從學校裏出來,和同學分開,獨自一個人上公交車後。她就能戴上耳機,聽聽王可凡還有最近很流行的諾莫歐金的歌,放鬆一下心情。
有的時候,田婷婷會覺得這個諾莫歐金的聲音和表哥的很像,但事實上,風格卻又有着很大的不同。事實上。諾莫歐金的13首歌,就有着13種風格。
田婷婷實在想不明白,一個人的聲音怎麼能有這麼多鍾變化。在她心裏,其實覺得諾莫歐金要比王可凡更加厲害。
擠在衆多的人羣中,走出校門,田婷婷有些走神。
她習慣性地將耳機插進耳孔,手機裏正響起諾莫歐金最出名的無詞歌《血魂》,一隻賤手。卻悄悄地從她身後伸了過來。然後很是突然地將她的耳機拽了出來。
“啊!”
田婷婷一聲尖叫,轉頭一看。卻見王偉強正一臉壞笑地看着自己。
不等田婷婷同意,王偉強就將耳機塞進了自己的耳朵,聽了兩句後,點了點頭,說:“我還當你在聽王可凡的歌,打算鄙視你一下呢!”
“哼!”田婷婷又是心虛又是生氣地將耳機從王偉強手裏奪回來,一臉不快地望着他,氣呼呼地說,“你怎麼這麼討厭啊,手這麼賤,遲早讓人剁了!”
王偉強不以爲意道:“剁了就剁了吧,現在殘疾的乞丐可賺錢了。”
田婷婷看王偉強那二皮臉的樣子,給了他一個白眼,道:“有病。”
說完,徑直就往公交車站走去。
等走到車站,田婷婷轉過身,卻發現王偉強居然跟來了。
田婷婷不由皺起了眉頭,沒好氣道:“你怎麼來了?”
王偉強好笑道:“我到哪裏還用你同意?這路又不是你家修的。”
田婷婷被回得說不出來話,索性轉過頭,懶得再搭理王偉強。
王偉強看着她的側臉,一陣發呆後,還是忍不住解釋道:“我家剛剛搬了,今天起也要和你坐同一班車回家。”
田婷婷點點頭,輕聲應道:“哦。”
王偉強還想說些什麼,但一見田婷婷拒人千裏的模樣,也就沒了底氣。
車子一到,田婷婷首先上車,直衝最後一排最靠裏面的位置,雖然顛了一點,但好在待會兒聽王可凡的歌可以讓她有足夠的心理上的安全感。

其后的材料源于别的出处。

import Summits.BirchSwinnertonDyer.BirchSwinnertonDyer.Theorems.SignedLowerHalvesSmallImageLowerHalfBothSignsRttD2SeqJ3HControl
import Summits.BirchSwinnertonDyer.BirchSwinnertonDyer.Theorems.SignedLowerHalvesSmallImageLowerHalfBothSignsRttD2SeqJ3HLayerSolve
import Summits.BirchSwinnertonDyer.BirchSwinnertonDyer.Theorems.SignedLowerHalvesSmallImageLowerHalfBothSignsRttD2SeqJ3RSeqCofree
import HarnessLib

/-!
# Route `SignedLowerHalves`, crux L `SmallImageLowerHalfBothSigns` (stmt-BirchSwinnertonDyer-23599), line `rtt_w3` v16–v21 — E2, row J3 residual:
# ★★★ J3 FOR THE LEAD's `M = Cofree θ F` WITHOUT THE HYPOTHESIS `S₀ ⊆ P` — `RSeq` and `hsolL` discharged, and the frame may have `S₀ ⊄ P = supp(p𝔣)`
# (the level-raised bad primes of `W` and the level of `g` need NOT lie in the support of the junction's `P`)

WIDTH seat `bsd-line-slh-p3-w3` g24 under LEAD `cruxlead-stmt-BirchSwinnertonDyer-23599` g12 (cell `bsd-ssimc`); helper `--supports stmt-BirchSwinnertonDyer-23599`.
THEOREMS ONLY (no definition, no named fact, no instance, no `sorry`). WHY THIS FILE: in the LEAD's frame `S₀ = S₀K` (all primes of `K` above the bad primes of `W` and the
level of `g`) while `P = suppPF p 𝔣 ⊆ supp(𝔪) ∪ {v}` — so `P ∖ S₀ ⊆ {v}` (hPS₀) holds by (R)/(U)+hθ but `S₀ ⊆ P` (hS₀P, used by H7a p800127 and hence by H7b) FAILS whenever
`W` has a bad prime outside `supp(p𝔪)`. The only use of `S₀ ⊆ P` was the descent at places `w ∈ S₀ ∖ P`; there the Poitou–Tate class is STRICT (locally trivial), hence
dies on `U_m ⊓ I_𝔓` by the Shapiro transport of admissibility (`SignedLowerOffTwo.PTDeep.resLe_inertia_eq_zero_of_localization_shapiroLift_mem`). HONEST FRAMING: J3 now
holds modulo: `K` totally complex; `v` the only place above `p` (`hpv`, `hvp`), non-split (`hv`); `P ∖ S₀ ⊆ {v}`, `v ∈ P`, `v ∉ S₀`, `P`, `S₀` finite; `hNP`; `hMP`; `hinst`;
and `hperf` (perfectness of the level pairings of `cofreeLamCoeffPairingK`). E2, crux L, crux M, BSD remain OPEN and are proved for NO curve.

* ★★★ `exists_mem_strictLevel_locPairNK_eq_of_orth_free` — H7a without `hS₀P`; ★★★ `exists_mem_strictLevel_locPairNK_eq_of_hq_free` — `hsolL` (generic) without `hS₀P`;
* ★★★ `hsolL_cofree_lam_free`, ★★★ `exists_junction_exact_cofree_lam_free` — the `hsolL` binder of p795664 and J3 for `M = Cofree θ F`, without `hS₀P`.
References: [MilneADT2006] I Thm. 4.10 (b); [NeukirchSchmidtWingberg2008] (8.6.2)–(8.6.3), I §6 (1.6.4), VIII §6; [Kobayashi2003] Thm. 7.3 i); [Rubin2000] Thm. 1.7.3, §4.2;
[Kato2004Asterisque] §17.13.
-/

set_option autoImplicit false
set_option linter.dupNamespace false -- D-0017: single-problem summit, the namespace repeats the problem name by design
noncomputable section
import Summits.Ventures.PercRepro2.CaseOneGadgetUWOAnchor
import Summits.Ventures.PercRepro2.CaseOneNullEdgeClasses

/-!
# The absent-edge faces of the uwob and uwo gadget rows (blind cell PercRepro2, p1 g29; S5 §2.3,
four degree-`2` classes of the statement vertex closed by `closedAt_of_ext`)

«Every absent-edge face of a closed graph is closed» (`closedAt_of_ext`, p1 g28) applied to two of the
three gadget anchors of the rung — uwob (`u ~ {w, o, b}`, `w ~ {u, a₁, a₂}`) and uwo (`u ~ {w, o}`,
`w ~ {u, a₁, a₂, b}`) — with one gadget edge absent: the statement vertex `u` of degree `2`, adjacent to
one mark and to an unmarked hub `w` whose other neighbours are two marks. The four faces (single
edges, `w` unmarked; the faces with an absent edge at a series vertex or a leaf are already in the
moves closure): `u ~ {w, o}, w ~ {u, a₁, a₂}` · `u ~ {w, b}, w ~ {u, a₁, a₂}` ·
`u ~ {w, o}, w ~ {u, a₁, b}` · `u ~ {w, o}, w ~ {u, a₂, b}`. Each is one null edge away from its
gadget; the three faces of the uwa1 gadget are in `CaseOneGadgetFacesUWA1`. Own code; standard axioms.
-/

namespace Summit.Ventures.PercRepro2

namespace CaseOne

universe u

section Faces
variable {V : Type*} [Fintype V] [DecidableEq V] {E : Type u} [Fintype E] [DecidableEq E]
  {R : Type*} [Field R] [LinearOrder R] [IsStrictOrderedRing R]
variable {ends : E → Sym2 V} {o a₁ a₂ b u w : V}

/-! ### Faces of the uwob gadget -/

/-- **`u ~ {w, o}`, `w ~ {u, a₁, a₂}` is closed**: a null edge `{b, u}` makes it the uwob gadget. -/
theorem closedAt_of_face_uwo_wa1a2 {euw euo ewa1 ewa2 : E} (huw : ends euw = s(w, u))
    (huo : ends euo = s(o, u)) (hwa1 : ends ewa1 = s(a₁, w)) (hwa2 : ends ewa2 = s(a₂, w))
    (h_uw_uo : euw ≠ euo) (h_uw_wa1 : euw ≠ ewa1) (h_uw_wa2 : euw ≠ ewa2) (h_uo_wa1 : euo ≠ ewa1)
    (h_uo_wa2 : euo ≠ ewa2) (h_wa1_wa2 : ewa1 ≠ ewa2) (hu : ∀ e, u ∈ ends e → e = euw ∨ e = euo)
    (hw : ∀ e, w ∈ ends e → e = euw ∨ e = ewa1 ∨ e = ewa2) (hwu : w ≠ u) (hou : o ≠ u)
    (hbu : b ≠ u) (ha1u : a₁ ≠ u) (ha2u : a₂ ≠ u) (ha1w : a₁ ≠ w) (ha2w : a₂ ≠ w) (how : o ≠ w)
    (hbw : b ≠ w) : ClosedAt R o a₁ a₂ b E ends u := by
  refine closedAt_of_ext (s := s(b, u)) (closedAt_of_closedAnchor o a₁ a₂ b _ _ u
    (Or.inr (Or.inr (Or.inl ⟨w, some euw, some euo, none, some ewa1, some ewa2, ?_⟩))))
  exact
    { ends_uw := by simp [huw]
      ends_uo := by simp [huo]
      ends_ub := rfl
      ends_wa1 := by simp [hwa1]
      ends_wa2 := by simp [hwa2]
      ne_uw_uo := by simp [h_uw_uo]
      ne_uw_ub := by simp
      ne_uw_wa1 := by simp [h_uw_wa1]
      ne_uw_wa2 := by simp [h_uw_wa2]
      ne_uo_ub := by simp
      ne_uo_wa1 := by simp [h_uo_wa1]
      ne_uo_wa2 := by simp [h_uo_wa2]
      ne_ub_wa1 := by simp
      ne_ub_wa2 := by simp
      ne_wa1_wa2 := by simp [h_wa1_wa2]
      unique_u := by
        intro e he
        cases e with
        | none => exact Or.inr (Or.inr rfl)
        | some e =>
          rcases hu e he with h | h
          · exact Or.inl (by rw [h])
          · exact Or.inr (Or.inl (by rw [h]))
      unique_w := by
        intro e he
        cases e with
        | none => exact absurd he (by simp [extEnds, Sym2.mem_iff, hwu, hbw.symm])
        | some e =>
          rcases hw e he with h | h | h
          · exact Or.inl (by rw [h])
          · exact Or.inr (Or.inl (by rw [h]))
          · exact Or.inr (Or.inr (by rw [h]))
      ne_wu := hwu
      ne_ou := hou
      ne_bu := hbu
      ne_a1u := ha1u
      ne_a2u := ha2u
      ne_a1w := ha1w
      ne_a2w := ha2w
      ne_ow := how
      ne_bw := hbw }

/-- **`u ~ {w, b}`, `w ~ {u, a₁, a₂}` is closed**: a null edge `{o, u}` makes it the uwob gadget. -/
theorem closedAt_of_face_uwb_wa1a2 {euw eub ewa1 ewa2 : E} (huw : ends euw = s(w, u))
    (hub : ends eub = s(b, u)) (hwa1 : ends ewa1 = s(a₁, w)) (hwa2 : ends ewa2 = s(a₂, w))
    (h_uw_ub : euw ≠ eub) (h_uw_wa1 : euw ≠ ewa1) (h_uw_wa2 : euw ≠ ewa2) (h_ub_wa1 : eub ≠ ewa1)
    (h_ub_wa2 : eub ≠ ewa2) (h_wa1_wa2 : ewa1 ≠ ewa2) (hu : ∀ e, u ∈ ends e → e = euw ∨ e = eub)
    (hw : ∀ e, w ∈ ends e → e = euw ∨ e = ewa1 ∨ e = ewa2) (hwu : w ≠ u) (hou : o ≠ u)
    (hbu : b ≠ u) (ha1u : a₁ ≠ u) (ha2u : a₂ ≠ u) (ha1w : a₁ ≠ w) (ha2w : a₂ ≠ w) (how : o ≠ w)
    (hbw : b ≠ w) : ClosedAt R o a₁ a₂ b E ends u := by
  refine closedAt_of_ext (s := s(o, u)) (closedAt_of_closedAnchor o a₁ a₂ b _ _ u
    (Or.inr (Or.inr (Or.inl ⟨w, some euw, none, some eub, some ewa1, some ewa2, ?_⟩))))
  exact
    { ends_uw := by simp [huw]
      ends_uo := rfl
      ends_ub := by simp [hub]
      ends_wa1 := by simp [hwa1]
      ends_wa2 := by simp [hwa2]
      ne_uw_uo := by simp
      ne_uw_ub := by simp [h_uw_ub]
      ne_uw_wa1 := by simp [h_uw_wa1]
      ne_uw_wa2 := by simp [h_uw_wa2]
      ne_uo_ub := by simp
      ne_uo_wa1 := by simp
      ne_uo_wa2 := by simp
      ne_ub_wa1 := by simp [h_ub_wa1]
      ne_ub_wa2 := by simp [h_ub_wa2]
      ne_wa1_wa2 := by simp [h_wa1_wa2]
      unique_u := by
        intro e he
        cases e with
        | none => exact Or.inr (Or.inl rfl)
        | some e =>
          rcases hu e he with h | h
          · exact Or.inl (by rw [h])
          · exact Or.inr (Or.inr (by rw [h]))
      unique_w := by
        intro e he
        cases e with
        | none => exact absurd he (by simp [extEnds, Sym2.mem_iff, hwu, how.symm])
        | some e =>
          rcases hw e he with h | h | h
          · exact Or.inl (by rw [h])
          · exact Or.inr (Or.inl (by rw [h]))
          · exact Or.inr (Or.inr (by rw [h]))
      ne_wu := hwu
      ne_ou := hou
      ne_bu := hbu
      ne_a1u := ha1u
      ne_a2u := ha2u
      ne_a1w := ha1w
      ne_a2w := ha2w
      ne_ow := how
      ne_bw := hbw }

/-! ### Faces of the uwo gadget -/

/-- **`u ~ {w, o}`, `w ~ {u, a₁, b}` is closed**: a null edge `{a₂, w}` makes it the uwo gadget. -/
theorem closedAt_of_face_uwo_wa1b {euw euo ewa1 ewb : E} (huw : ends euw = s(w, u))
    (huo : ends euo = s(o, u)) (hwa1 : ends ewa1 = s(a₁, w)) (hwb : ends ewb = s(b, w))
    (h_uw_uo : euw ≠ euo) (h_uw_wa1 : euw ≠ ewa1) (h_uw_wb : euw ≠ ewb) (h_uo_wa1 : euo ≠ ewa1)
    (h_uo_wb : euo ≠ ewb) (h_wa1_wb : ewa1 ≠ ewb) (hu : ∀ e, u ∈ ends e → e = euw ∨ e = euo)
    (hw : ∀ e, w ∈ ends e → e = euw ∨ e = ewa1 ∨ e = ewb) (hwu : w ≠ u) (hou : o ≠ u)
    (hbu : b ≠ u) (ha1u : a₁ ≠ u) (ha2u : a₂ ≠ u) (ha1w : a₁ ≠ w) (ha2w : a₂ ≠ w) (how : o ≠ w)
    (hbw : b ≠ w) : ClosedAt R o a₁ a₂ b E ends u := by
  refine closedAt_of_ext (s := s(a₂, w)) (closedAt_of_gadgetUWOAnchor o a₁ a₂ b _ _ u
    ⟨w, some euw, some euo, some ewa1, none, some ewb, ?_⟩)
  exact
    { ends_uw := by simp [huw]
      ends_uo := by simp [huo]
      ends_wa1 := by simp [hwa1]
      ends_wa2 := rfl
      ends_wb := by simp [hwb]
      ne_uw_uo := by simp [h_uw_uo]
      ne_uw_wa1 := by simp [h_uw_wa1]
      ne_uw_wa2 := by simp
      ne_uw_wb := by simp [h_uw_wb]
      ne_uo_wa1 := by simp [h_uo_wa1]
      ne_uo_wa2 := by simp
      ne_uo_wb := by simp [h_uo_wb]
      ne_wa1_wa2 := by simp
      ne_wa1_wb := by simp [h_wa1_wb]
      ne_wa2_wb := by simp
      unique_u := by
        intro e he
        cases e with
        | none => exact absurd he (by simp [extEnds, Sym2.mem_iff, ha2u.symm, hwu.symm])
        | some e =>
          rcases hu e he with h | h
          · exact Or.inl (by rw [h])
          · exact Or.inr (by rw [h])
      unique_w := by
        intro e he
        cases e with
        | none => exact Or.inr (Or.inr (Or.inl rfl))
        | some e =>
          rcases hw e he with h | h | h
          · exact Or.inl (by rw [h])
          · exact Or.inr (Or.inl (by rw [h]))
          · exact Or.inr (Or.inr (Or.inr (by rw [h])))
      ne_wu := hwu
      ne_ou := hou
      ne_bu := hbu
      ne_a1u := ha1u
      ne_a2u := ha2u
      ne_a1w := ha1w
      ne_a2w := ha2w
      ne_ow := how
      ne_bw := hbw }

/-- **`u ~ {w, o}`, `w ~ {u, a₂, b}` is closed**: a null edge `{a₁, w}` makes it the uwo gadget. -/
theorem closedAt_of_face_uwo_wa2b {euw euo ewa2 ewb : E} (huw : ends euw = s(w, u))
    (huo : ends euo = s(o, u)) (hwa2 : ends ewa2 = s(a₂, w)) (hwb : ends ewb = s(b, w))
    (h_uw_uo : euw ≠ euo) (h_uw_wa2 : euw ≠ ewa2) (h_uw_wb : euw ≠ ewb) (h_uo_wa2 : euo ≠ ewa2)
    (h_uo_wb : euo ≠ ewb) (h_wa2_wb : ewa2 ≠ ewb) (hu : ∀ e, u ∈ ends e → e = euw ∨ e = euo)
    (hw : ∀ e, w ∈ ends e → e = euw ∨ e = ewa2 ∨ e = ewb) (hwu : w ≠ u) (hou : o ≠ u)
    (hbu : b ≠ u) (ha1u : a₁ ≠ u) (ha2u : a₂ ≠ u) (ha1w : a₁ ≠ w) (ha2w : a₂ ≠ w) (how : o ≠ w)
    (hbw : b ≠ w) : ClosedAt R o a₁ a₂ b E ends u := by
  refine closedAt_of_ext (s := s(a₁, w)) (closedAt_of_gadgetUWOAnchor o a₁ a₂ b _ _ u
    ⟨w, some euw, some euo, none, some ewa2, some ewb, ?_⟩)
  exact
    { ends_uw := by simp [huw]
      ends_uo := by simp [huo]
      ends_wa1 := rfl
      ends_wa2 := by simp [hwa2]
      ends_wb := by simp [hwb]
      ne_uw_uo := by simp [h_uw_uo]
      ne_uw_wa1 := by simp
      ne_uw_wa2 := by simp [h_uw_wa2]
      ne_uw_wb := by simp [h_uw_wb]
      ne_uo_wa1 := by simp
      ne_uo_wa2 := by simp [h_uo_wa2]
      ne_uo_wb := by simp [h_uo_wb]
      ne_wa1_wa2 := by simp
      ne_wa1_wb := by simp
      ne_wa2_wb := by simp [h_wa2_wb]
      unique_u := by
        intro e he
        cases e with
        | none => exact absurd he (by simp [extEnds, Sym2.mem_iff, ha1u.symm, hwu.symm])
        | some e =>
          rcases hu e he with h | h
          · exact Or.inl (by rw [h])
          · exact Or.inr (by rw [h])
      unique_w := by
        intro e he
        cases e with
        | none => exact Or.inr (Or.inl rfl)
        | some e =>
          rcases hw e he with h | h | h
          · exact Or.inl (by rw [h])
          · exact Or.inr (Or.inr (Or.inl (by rw [h])))
          · exact Or.inr (Or.inr (Or.inr (by rw [h])))
      ne_wu := hwu
      ne_ou := hou
      ne_bu := hbu
      ne_a1u := ha1u
      ne_a2u := ha2u
      ne_a1w := ha1w
      ne_a2w := ha2w
      ne_ow := how
      ne_bw := hbw }

end Faces

end CaseOne

end Summit.Ventures.PercRepro2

王偉強最後一個上來,上車之後,等到這一站上來的人陸陸續續坐好,他抬起頭一看,很是欣喜地發現車裏居然還空了一個位置。而那個唯一的空位,赫然就在田婷婷邊上。
田婷婷顯然也發現了這點,但她剛想要站起來,王偉強就搶先走到她身邊坐下,將出口堵住了。
“緣分哪!”
田婷婷牙癢癢道:“臭不要臉,誰跟你有緣分了?”
王偉強假裝一臉奇怪地反問道:“我只是說緣分,又沒對你說,你承認得這麼快乾什麼?”
“王偉強,有沒有人告訴你,你很無恥。”
“沒有。”
“你剛剛不是跟我說話,難道是在跟鬼說話嗎?”
“我只是自言自語,不可以嗎?”
“有病。”
王偉強呵呵一笑,田婷婷把頭轉向窗外,不吭聲了。
王偉強見她這模樣,只能無奈地把頭一低,不過旋即,他又無聊得抬起頭來,去看向車裏的電視。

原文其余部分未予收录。